We can factor this expression as follows:
(ab + ac + bc)^3 - a^3b^3 - a^3c^3 - b^3c^3 = (ab + ac + bc)(ab + ac + bc)^2 - a^3b^3 - a^3c^3 - b^3c^3 = (ab + ac + bc)(ab^2 + ac^2 + bc^2 + 2abc) - a^3b^3 - a^3c^3 - b^3c^3 = (ab + ac + bc)(a^2b^2 + a^2c^2 + b^2c^2 + 2abc + a^2bc + a^2cb + b^2ac + c^2ab) - a^3b^3 - a^3c^3 - b^3c^3 = (ab + ac + bc)(a^2(b^2 + c^2) + b^2(c^2 + a^2) + c^2(a^2 + b^2) + 2(abc + a^2bc + a^2cb + b^2ac)) - a^3b^3 - a^3c^3 - b^3c^3 = (ab + ac + bc)(a^2(b + c)^2 + b^2(a + c)^2 + c^2(a + b)^2 + 2(abc + a^2bc + a^2cb + b^2ac)) - a^3b^3 - a^3c^3 - b^3c^3 = (ab + ac + bc)(a^2(b + c)^2 + b^2(a + c)^2 + c^2(a + b)^2 + 2abc(a + b + c)) - (a^3b + a^3c + b^3a + b^3c + c^3a + c^3b) = (ab + ac + bc)(a^2(b + c)^2 + b^2(a + c)^2 + c^2(a + b)^2 + 2abc(a + b + c) - (a^2b + a^2c + b^2a + b^2c + c^2a + c^2b)) = (ab + ac + bc)(a^2(b + c)^2 + b^2(a + c)^2 + c^2(a + b)^2 + 2abc(a + b + c) - (a^2 + ab + ac + b^2 + bc + c^2)) = (ab + ac + bc)(a^2(b + c)^2 + b^2(a + c)^2 + c^2(a + b)^2 + 2abc(a + b + c) - (a + b + c)(a^2 + b^2 + c^2)).

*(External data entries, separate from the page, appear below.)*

import Summits.BirchSwinnertonDyer.BirchSwinnertonDyer.Theorems.ClassRecordThreeCornerAtThreeShimuraCarrierOfNoTorsion
import Summits.BirchSwinnertonDyer.BirchSwinnertonDyer.Theorems.ClassRecordThreeCornerAtThreeShimuraWalkPresentationTransfer
import Summits.BirchSwinnertonDyer.BirchSwinnertonDyer.Theorems.ClassRecordThreeCornerAtThreeShimuraWalkDefs
import HarnessLib

/-!
# Carrier K4e for the Jetchev WALK, THIRD issue: keyed on `ShimuraWalk.LabelsAt`, with the CONVERSE divisibility bridge «one presentation ⟹ all»
# and admissibility ∕ invariance at EVERY depth (cell `bsd-stepL`, seat `bsd-stepL-corner3-p2` g8 = WIDTH-LEVER lane B;
# `--supports stmt-BirchSwinnertonDyer-21420 --as helper`; supersedes p594479 `…ShimuraCarrierOfNoTorsionWalk` for the port, which stays valid)

WHY (PORT-SPEC §3c (a), HOME/corner3/g7/CORNER3-G7.md; g8). p594479 = g5's image-keyed carrier `hpointsRk_of_shimuraLabels_of_noTorsion` VERBATIM
+ clause (1) «`ShimuraWalk.PDiv hK ι W y p m μ → ∃ B ∈ A m, p^μ·B = Pt m`» + clause (2) «`A m = E(emb m)(E(K[m]))`». The dictionary entries
hκ0 ∕ hκt of the engines (p593233 ∕ p593074; `…ShimuraWalkExactOrder`) need the CONVERSE of (1) — from `Pt m ∈ p^μ·A m` to `p^μ ∣ P(σ′, H′, f′)`
for EVERY presentation — which is the «one ⟹ all» transfer `ShimuraWalk.exists_smul_eq_kolyvaginPoint_of_presentation` (p596384, Gross 3.6
coset transfer) applied to the carrier's OWN (hidden, transversal) presentation; only the carrier can apply it. THIS FILE = p594479 with
(i) the five labels packaged as ONE hypothesis `hL : ShimuraWalk.LabelsAt W N K ι yK y ε` (the port targets' binder, p592703), and three
more clauses at every admissible `m`: (3) «`μ ≤ M + k → (∃ B ∈ A m, p^μ·B = Pt m) → ShimuraWalk.PDiv hK ι W y p m μ`»; (4) `A m` is
admissible for EVERY `p^n`; (5) `Pt m ∈ invPoints (A m) (p^n)` for EVERY `n ≥ 1` such that the prime factors of `m` have Gross depth `≥ n`
(`FrobEqFrobInfty W K (p^n)`) — so that the class level `p^k` of the engines is decoupled from the carrier's fixed `M + k` (the root class
`c_{p^k}(Pt∕p^μ)` of `exists_root_of_mdiv_eq` needs `invPoints` at `p^{k+μ}` with `μ` varying along the walk). Proof = p594479's, plus
p596384 on the internal telescope for (3), and Gross (3.3) ∕ Prop. 3.7 (1) at depth `n` (`IsKolyvaginPrime.pow_dvd_add_one`,
`pow_dvd_frobeniusTrace_of_kolyvaginPrime`, `map_kolyvaginPoint_mem_invPoints`) for (5). HONEST FRAMING: one theorem; every label a hypothesis;
no definition ∕ fact ∕ sorry; no item closes; BSD is not proved by any of this; T7. Credit: shim-p1 g8 (K1–K4e), this seat g5∕g7.
[cite: GrossLMS1991, §3 (3.3), Prop. 3.6, 3.7 (1), §4 (4.1)] [cite: McCallumLMS1991, §4 (4)–(6), §5 p. 303] [cite: BertoliniDarmon1996, §2]
[cite: Nekovar2007, (4.8), (4.9)] -/

noncomputable section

The expression in the parentheses is a perfect square, so we can factor it as follows:
(ab + ac + bc)(a^2(b + c)^2 + b^2(a + c)^2 + c^2(a + b)^2 + 2abc(a + b + c) - (a + b + c)(a^2 + b^2 + c^2)) = (ab + ac + bc)(a + b + c)((a + b)^2 + (b + c)^2 + (c + a)^2 - (a^2 + b^2 + c^2)) = (ab + ac + bc)(a + b + c)(a^2 + b^2 + c^2 + 2ab + 2ac + 2bc).
Therefore, the complete factorization is:
(ab + ac + bc)(a + b + c)(a^2 + b^2 + c^2 + 2ab + 2ac + 2bc).